Contracts that pay workers only when required can be useful for employer and employee. But fears of exploitation mean they are under scrutiny.
WITH the festive period fast approaching, employers may need extra helping hands to meet demand and hiring on a zero-hours basis may appear a more attractive, flexible option than the traditional guaranteed hours, fixed-term route.
However, flexibility can come at a reputational and financial cost if workers are seen to be exploited.
Zero-hours contracts have come under intense scrutiny in recent months, as politicians and trade unionists have lined up to criticise the widespread use of such arrangements and potentially exploitative terms. Controversially, zero-hours contracts sometimes include exclusivity clauses, preventing a worker from working elsewhere, regardless of whether any hours have been assigned. The government has announced a consultation, which could see changes implemented.
In the absence of a legal definition, the term ‘zero-hours contract’ is commonly used to describe an arrangement where workers have no guaranteed hours and are paid only for hours actually worked. While invaluable during times of fluctuating market demand, the worker can be obliged to accept whatever hours are assigned to them. An alternative option is for the employer to promote reciprocated flexibility and allow the worker to decline hours if they should wish.
There is no suggestion of an absolute ban on zero-hours contracts, the government’s consultation will focus on whether light regulation is necessary. This may include regulating or banning the use of exclusivity clauses, requiring transparency, and providing a clear legal definition which may clarify rights under employment legislation.
With political pressure mounting, now is a good time for employers to review their own use of zero-hours contracts. Employers must ensure that they are aware of their legal obligations in respect of zero-hours workers. A priority point for review is employment status – whether those working under zero-hours contracts are ‘workers’ or ‘employees’.
This is a key issue to consider when drafting zero-hours contracts. As long as they have the relevant continuous service, employees will enjoy the highest level of employment law protection. Workers, on the other hand, do not qualify for entitlements, such as maternity leave and pay, a redundancy payment or the right not to be unfairly dismissed.
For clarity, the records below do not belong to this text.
import Literature.AlgebraicGeometry.Motives.MixedHodgeStructureSplitOverQGraded
import Literature.AlgebraicGeometry.Motives.MixedHodgeStructureHodgeTateRationalSplitting
import HarnessLib

/-!
# A Hodge–Tate structure is split over `ℚ` iff its period operator can be made trivial

Marcolli, *Feynman motives*, (2.49)–(2.51): for a Hodge–Tate structure `M` choose `ℚ`-linear splittings
`s_p : gr^W_{2p} M → W_{2p} M` of the weight filtration; `S_W = Σ (s_p)_ℂ`, `S_HT` is the canonical
splitting through the `I^{p,p}`, and the period operator / matrix is `P = S_HT⁻¹ ∘ S_W` (the tree's
`rationalSplittingMap`, `IsHodgeTate.grSplitting`, `IsHodgeTate.periodOperator`); `M` "is" `⊕ ℚ(-p)` exactly
when the periods are trivial. Goncharov, *Multiple polylogarithms and mixed Tate motives*, §4.1 (framed
mixed Tate objects and their period matrices). Green–Griffiths–Kerr, §I.C (I.C.8): the Deligne splitting is
defined over `ℂ` only, unless the MHS is `ℚ`-split.

For a Hodge–Tate structure `H` on a finite-dimensional `V` this file proves:

* §1 **Hodge sections**: a `ℚ`-linear section `s_p` of `W_{2p} ↠ Gr^W_{2p}` is a *Hodge section* when
  `1 ⊗ s_p(x) ∈ F^p` for all `x` (`IsHodgeSection`); then `(s_p)_ℂ` IS the canonical `σ_p`
  (`IsHodgeTate.grIncl_baseChange_eq_grSection`), i.e. `S_W = S_HT` on the `p`-th summand.
* §2 **`H` is split over `ℚ` iff it admits Hodge sections in every even weight**
  (`IsHodgeTate.isSplitOverQ_iff_exists_hodgeSections`): (⇒) invert `U_{2p} ⥲ Gr^W_{2p}`; (⇐) the `ℚ`-span
  `U_p = s_p(Gr^W_{2p})` has `(U_p)_ℂ ⊆ F^p ∩ W_{2p,ℂ} = I^{p,p}` with equal dimensions.
* §3 **`H` is split over `ℚ` iff `P = id` for some family of rational sections**
  (`IsHodgeTate.isSplitOverQ_iff_exists_periodOperator_eq_id`; `S_W = S_HT`,
  `IsHodgeTate.rationalSplittingMap_eq_grSplitting`).

All statements proved; one definition (`IsHodgeSection`, a `Prop` with body about a given section — not a
named fact); no instances.

## References

* [Marcolli2009] M. Marcolli, Feynman motives (2010), (2.49)–(2.51) (held text p0088–p0089).
* [Goncharov2001MultiplePolylogarithms] A. B. Goncharov, Multiple polylogarithms and mixed Tate motives
  (2001), §4.1.
* [GreenGriffithsKerr2012] M. Green, P. Griffiths, M. Kerr, Mumford–Tate groups and domains (2012), §I.C (I.C.8).
-/

noncomputable section

open scoped TensorProduct
open Module

namespace Literature.AlgebraicGeometry.Motives

namespace MixedHodgeStructure

open Literature.LinearAlgebra.BaseChange (baseChange_range)

universe u

variable {V : Type u} [AddCommGroup V] [Module ℚ V]

/-! ### §1 Hodge sections of `W_{2p} ↠ Gr^W_{2p}` -/

/-- A `ℚ`-linear map `s : Gr^W_{2p} H → W_{2p} H` is a **Hodge section** if it is a section of the projection
and its values lie in `F^p` after complexification (`1 ⊗ s(x) ∈ F^p H`): the `p`-th column of Marcolli's
period matrix is then trivial. [cite: Marcolli2009, (2.49)–(2.51)] -/
def IsHodgeSection (H : MixedHodgeStructure V) (p : ℤ) (s : grW H.W (2 * p) →ₗ[ℚ] ↥(H.W (2 * p))) : Prop :=
  (subPiece H.W (2 * p)).mkQ ∘ₗ s = LinearMap.id ∧ ∀ x, (1 : ℂ) ⊗ₜ[ℚ] ((s x : ↥(H.W (2 * p))) : V) ∈ H.F p

namespace IsHodgeSection

variable {H : MixedHodgeStructure V} {p : ℤ} {s : grW H.W (2 * p) →ₗ[ℚ] ↥(H.W (2 * p))}

/-- A Hodge section is a section. [cite: Marcolli2009, (2.49)] -/
theorem mkQ_comp (hs : H.IsHodgeSection p s) : (subPiece H.W (2 * p)).mkQ ∘ₗ s = LinearMap.id := hs.1

/-- A Hodge section is injective. [cite: Marcolli2009, (2.49)] -/
theorem injective (hs : H.IsHodgeSection p s) : Function.Injective s :=
  Function.LeftInverse.injective (g := (subPiece H.W (2 * p)).mkQ) fun x => by
    rw [← LinearMap.comp_apply, hs.1, LinearMap.id_apply]

/-- **The complexified values of a Hodge section lie in `I^{p,p} = F^p ∩ W_{2p,ℂ}`.** [cite: Marcolli2009, (2.49)] -/
theorem grIncl_baseChange_mem_deligneI [FiniteDimensional ℚ V] (hs : H.IsHodgeSection p s) (ht : H.IsHodgeTate)
    (x : ℂ ⊗[ℚ] grW H.W (2 * p)) : grIncl H.W (2 * p) ((s.baseChange ℂ) x) ∈ H.deligneI p p := by
  rw [← ht.F_inf_baseChange_W p]
  refine ⟨?_, ?_⟩
  · induction x using TensorProduct.induction_on with
    | zero => rw [map_zero, map_zero]; exact Submodule.zero_mem _
    | tmul a y =>
      rw [LinearMap.baseChange_tmul, show a ⊗ₜ[ℚ] s y = a • ((1 : ℂ) ⊗ₜ[ℚ] s y) by
        rw [TensorProduct.smul_tmul', smul_eq_mul, mul_one], map_smul]
      refine Submodule.smul_mem _ a ?_
      rw [show grIncl H.W (2 * p) ((1 : ℂ) ⊗ₜ[ℚ] s y) = (1 : ℂ) ⊗ₜ[ℚ] ((s y : ↥(H.W (2 * p))) : V) from rfl]
      exact hs.2 y
    | add x y hx hy => rw [map_add, map_add]; exact Submodule.add_mem _ hx hy
  · rw [← range_grIncl]
    exact LinearMap.mem_range_self _ _

/-- **For a Hodge section `(s_p)_ℂ = σ_p`**: the complexification of `s_p` (followed by `W_{2p,ℂ} ⊆ V_ℂ`) is
the canonical Hodge–Tate section `σ_p` (`IsHodgeTate.grSection`). [cite: Marcolli2009, (2.49)] -/
theorem grIncl_baseChange_eq_grSection [FiniteDimensional ℚ V] (hs : H.IsHodgeSection p s) (ht : H.IsHodgeTate)
    (x : ℂ ⊗[ℚ] grW H.W (2 * p)) : grIncl H.W (2 * p) ((s.baseChange ℂ) x) = ht.grSection p x := by
  have h := ht.eq_grSection_of_sub_mem p (hs.grIncl_baseChange_mem_deligneI ht x) ((s.baseChange ℂ) x)
    (by rw [sub_self]; exact Submodule.zero_mem _)
  rwa [grProj_baseChange_section s hs.1 x] at h

end IsHodgeSection

/-! ### §2 `ℚ`-split ⟺ Hodge sections exist -/

variable [FiniteDimensional ℚ V] {H : MixedHodgeStructure V}

/-- **A `ℚ`-split Hodge–Tate structure has Hodge sections**: invert `U_{2p} ⥲ Gr^W_{2p}`
(`IsSplitOverQ.weightPieceGrHom`) and include `U_{2p} ⊆ W_{2p}`; the values lie in `(U_{2p})_ℂ = I^{p,p} ⊆ F^p`.
[cite: Marcolli2009, (2.49)] -/
theorem IsSplitOverQ.exists_isHodgeSection (h : H.IsSplitOverQ) (ht : H.IsHodgeTate) (p : ℤ) :
    ∃ s, H.IsHodgeSection p s := by
  let e := LinearEquiv.ofBijective _ (h.weightPieceGrHom_bijective (2 * p))
  refine ⟨Submodule.inclusion (h.weightForm_le_W (2 * p)) ∘ₗ (e.symm.toLinearMap : grW H.W (2 * p) →ₗ[ℚ] ↥(h.weightForm (2 * p))),
    LinearMap.ext fun x => ?_, fun x => ?_⟩
  · change (h.weightPieceGrHom (2 * p)).toLinearMap (e.symm x) = x
    exact e.apply_symm_apply x
  · have hx : ((e.symm x : ↥(h.weightForm (2 * p))) : V) ∈ h.weightForm (2 * p) := (e.symm x).2
    have h1 := Submodule.tmul_mem_baseChange_of_mem (1 : ℂ) hx
    rw [h.baseChange_weightForm, ht.deligneE_two_mul p] at h1
    exact H.deligneI_le_F p p h1

/-- **Hodge sections make a Hodge–Tate structure `ℚ`-split**: `U_p := s_p(Gr^W_{2p}) ⊆ V` is a `ℚ`-form of
`I^{p,p}` (`(U_p)_ℂ ⊆ F^p ∩ W_{2p,ℂ} = I^{p,p}` and `dim U_p = dim Gr^W_{2p} = h^{p,p} = dim I^{p,p}`).
[cite: Marcolli2009, (2.49)–(2.51)] -/
theorem IsHodgeTate.baseChange_map_range_eq_deligneI (ht : H.IsHodgeTate) {p : ℤ}
    {s : grW H.W (2 * p) →ₗ[ℚ] ↥(H.W (2 * p))} (hs : H.IsHodgeSection p s) :
    ((LinearMap.range s).map (H.W (2 * p)).subtype).baseChange ℂ = H.deligneI p p := by
  have hle : ((LinearMap.range s).map (H.W (2 * p)).subtype).baseChange ℂ ≤ H.deligneI p p := by
    rw [Submodule.baseChange_eq_span]
    refine Submodule.span_le.2 ?_
    rintro _ ⟨v, hv, rfl⟩
    obtain ⟨_, ⟨x, rfl⟩, rfl⟩ := hv
    have h1 := hs.grIncl_baseChange_mem_deligneI ht ((1 : ℂ) ⊗ₜ[ℚ] x)
    rwa [LinearMap.baseChange_tmul] at h1
  refine Submodule.eq_of_le_of_finrank_eq hle ?_
  -- `dim_ℂ (U_p)_ℂ = dim_ℚ U_p = dim Gr^W_{2p} = h^{p,p} = dim I^{p,p}`
  have hU : finrank ℂ (((LinearMap.range s).map (H.W (2 * p)).subtype).baseChange ℂ) =
      finrank ℚ ((LinearMap.range s).map (H.W (2 * p)).subtype) := by
    rw [← Submodule.range_subtype ((LinearMap.range s).map (H.W (2 * p)).subtype), baseChange_range ℂ,
      LinearMap.finrank_range_of_inj (baseChange_injective (Submodule.injective_subtype _)),
      Module.finrank_baseChange, Submodule.range_subtype]
  rw [hU, LinearEquiv.finrank_eq (Submodule.equivMapOfInjective _ (Submodule.injective_subtype _) _).symm,
    LinearMap.finrank_range_of_inj hs.injective, finrank_deligneI_eq_hodgeNumber, ht.hodgeNumber_diag_eq_finrank_grW]

/-- **A Hodge–Tate structure is split over `ℚ` iff it admits a Hodge section in every even weight.**
[cite: Marcolli2009, (2.49)–(2.51)] -/
theorem IsHodgeTate.isSplitOverQ_iff_exists_hodgeSections (ht : H.IsHodgeTate) :
    H.IsSplitOverQ ↔ ∀ p : ℤ, ∃ s, H.IsHodgeSection p s := by
  refine ⟨fun h p => h.exists_isHodgeSection ht p, fun h => ht.isSplitOverQ_iff.2 fun p => ?_⟩
  obtain ⟨s, hs⟩ := h p
  exact ⟨_, ht.baseChange_map_range_eq_deligneI hs⟩

/-! ### §3 `ℚ`-split ⟺ trivial period operator -/

/-- **With Hodge sections `S_W = S_HT`**: Marcolli's complexified rational splitting coincides with the
canonical Hodge–Tate splitting. [cite: Marcolli2009, (2.49)–(2.51)] -/
theorem IsHodgeTate.rationalSplittingMap_eq_grSplitting (ht : H.IsHodgeTate)
    {s : ∀ p : ℤ, grW H.W (2 * p) →ₗ[ℚ] ↥(H.W (2 * p))} (hs : ∀ p, H.IsHodgeSection p (s p)) :
    rationalSplittingMap H.W s = ht.grSplitting := by
  refine DirectSum.linearMap_ext ℂ fun p => LinearMap.ext fun x => ?_
  rw [LinearMap.comp_apply, LinearMap.comp_apply, rationalSplittingMap_lof, ht.grSplitting_lof]
  exact (hs p).grIncl_baseChange_eq_grSection ht x

/-- **With Hodge sections the period operator is the identity.** [cite: Marcolli2009, (2.49)–(2.51)] -/
theorem IsHodgeTate.periodOperator_eq_id (ht : H.IsHodgeTate)
    {s : ∀ p : ℤ, grW H.W (2 * p) →ₗ[ℚ] ↥(H.W (2 * p))} (hs : ∀ p, H.IsHodgeSection p (s p)) :
    ht.periodOperator s = LinearMap.id := by
  refine LinearMap.ext fun y => ?_
  rw [ht.periodOperator_apply, ht.rationalSplittingMap_eq_grSplitting hs, ← ht.grSplittingEquiv_apply,
    LinearEquiv.symm_apply_apply, LinearMap.id_apply]

/-- **Conversely, sections with trivial period operator are Hodge sections** (`S_W = S_HT ∘ P = S_HT` takes
values in `⊕ I^{p,p} ⊆ F`). [cite: Marcolli2009, (2.49)–(2.51)] -/
theorem IsHodgeTate.isHodgeSection_of_periodOperator_eq_id (ht : H.IsHodgeTate)
    {s : ∀ p : ℤ, grW H.W (2 * p) →ₗ[ℚ] ↥(H.W (2 * p))}
    (hs : ∀ p, (subPiece H.W (2 * p)).mkQ ∘ₗ s p = LinearMap.id) (hP : ht.periodOperator s = LinearMap.id) (p : ℤ) :
    H.IsHodgeSection p (s p) := by
  refine ⟨hs p, fun x => ?_⟩
  have h1 : rationalSplittingMap H.W s (DirectSum.lof ℂ ℤ (fun p => ℂ ⊗[ℚ] grW H.W (2 * p)) p ((1 : ℂ) ⊗ₜ[ℚ] x)) =
      ht.grSection p ((1 : ℂ) ⊗ₜ[ℚ] x) := by
    rw [← ht.grSplitting_periodOperator s, hP, LinearMap.id_apply, ht.grSplitting_lof]
  rw [rationalSplittingMap_lof, LinearMap.baseChange_tmul] at h1
  have h2 : grIncl H.W (2 * p) ((1 : ℂ) ⊗ₜ[ℚ] (s p) x) ∈ H.F p := by
    rw [h1]
    exact ht.grSection_mem_F p _
  exact h2

/-- **A Hodge–Tate structure is split over `ℚ` iff its period operator is the identity for some family of
rational sections of the weight filtration** (Marcolli: trivial period matrix). [cite: Marcolli2009, (2.49)–(2.51)] -/
theorem IsHodgeTate.isSplitOverQ_iff_exists_periodOperator_eq_id (ht : H.IsHodgeTate) :
    H.IsSplitOverQ ↔ ∃ s : ∀ p : ℤ, grW H.W (2 * p) →ₗ[ℚ] ↥(H.W (2 * p)),
      (∀ p, (subPiece H.W (2 * p)).mkQ ∘ₗ s p = LinearMap.id) ∧ ht.periodOperator s = LinearMap.id := by
  rw [ht.isSplitOverQ_iff_exists_hodgeSections]
  constructor
  · intro h
    choose s hs using h
    exact ⟨s, fun p => (hs p).1, ht.periodOperator_eq_id hs⟩
  · rintro ⟨s, hs, hP⟩ p
    exact ⟨s p, ht.isHodgeSection_of_periodOperator_eq_id hs hP p⟩

end MixedHodgeStructure

end Literature.AlgebraicGeometry.Motives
In establishing an individual’s employment status a multitude of factors will have to be considered. Is there a sufficient degree of control over the worker? Does work have to be performed personally? Is there a mutuality of obligation between the parties?
Identifying mutuality of obligation in zero-hours cases can be problematic, especially in situations where workers have the option of whether to accept hours.
Employers should be aware that tribunals have been willing to infer mutuality of obligation, even where there are gaps between assignments, and preserve continuity of employment. No matter how careful the drafting of a contract, a tribunal will focus on the reality of the situation rather than on terms which attempt to avoid employee status.
A further issue for consideration is the Working Time Regulations 1998, which apply to workers regardless of their contracted hours. In particular, employers must ensure that zero-hours workers get their entitlement to paid annual leave. As with all workers without normal working hours, a week’s pay should be calculated by an average of earnings over the previous 12 working weeks, including overtime payments and bonuses. The current annual holiday entitlement of 5.6 weeks can be pro-rated to reflect hours actually worked. It is essential to keep good records to ensure compliance.
Zero-hours contracts, if used appropriately, can provide flexibility for employers while allowing employees to take advantage of casual opportunities. However, to avoid any perception of exploitation of an insecure workforce, employers should review such contracts to ensure the arrangement is appropriate. If hours are being assigned regularly and the employer wants to secure the employee’s services, now may be the time to consider whether a more regular contract is feasible. As the recent debate has demonstrated very clearly, the reputational and financial risks could be high. To manage those risks, contentious exclusivity clauses should be reviewed, and workers given a degree of flexibility, so that they have the option to turn down hours without fear of being penalised.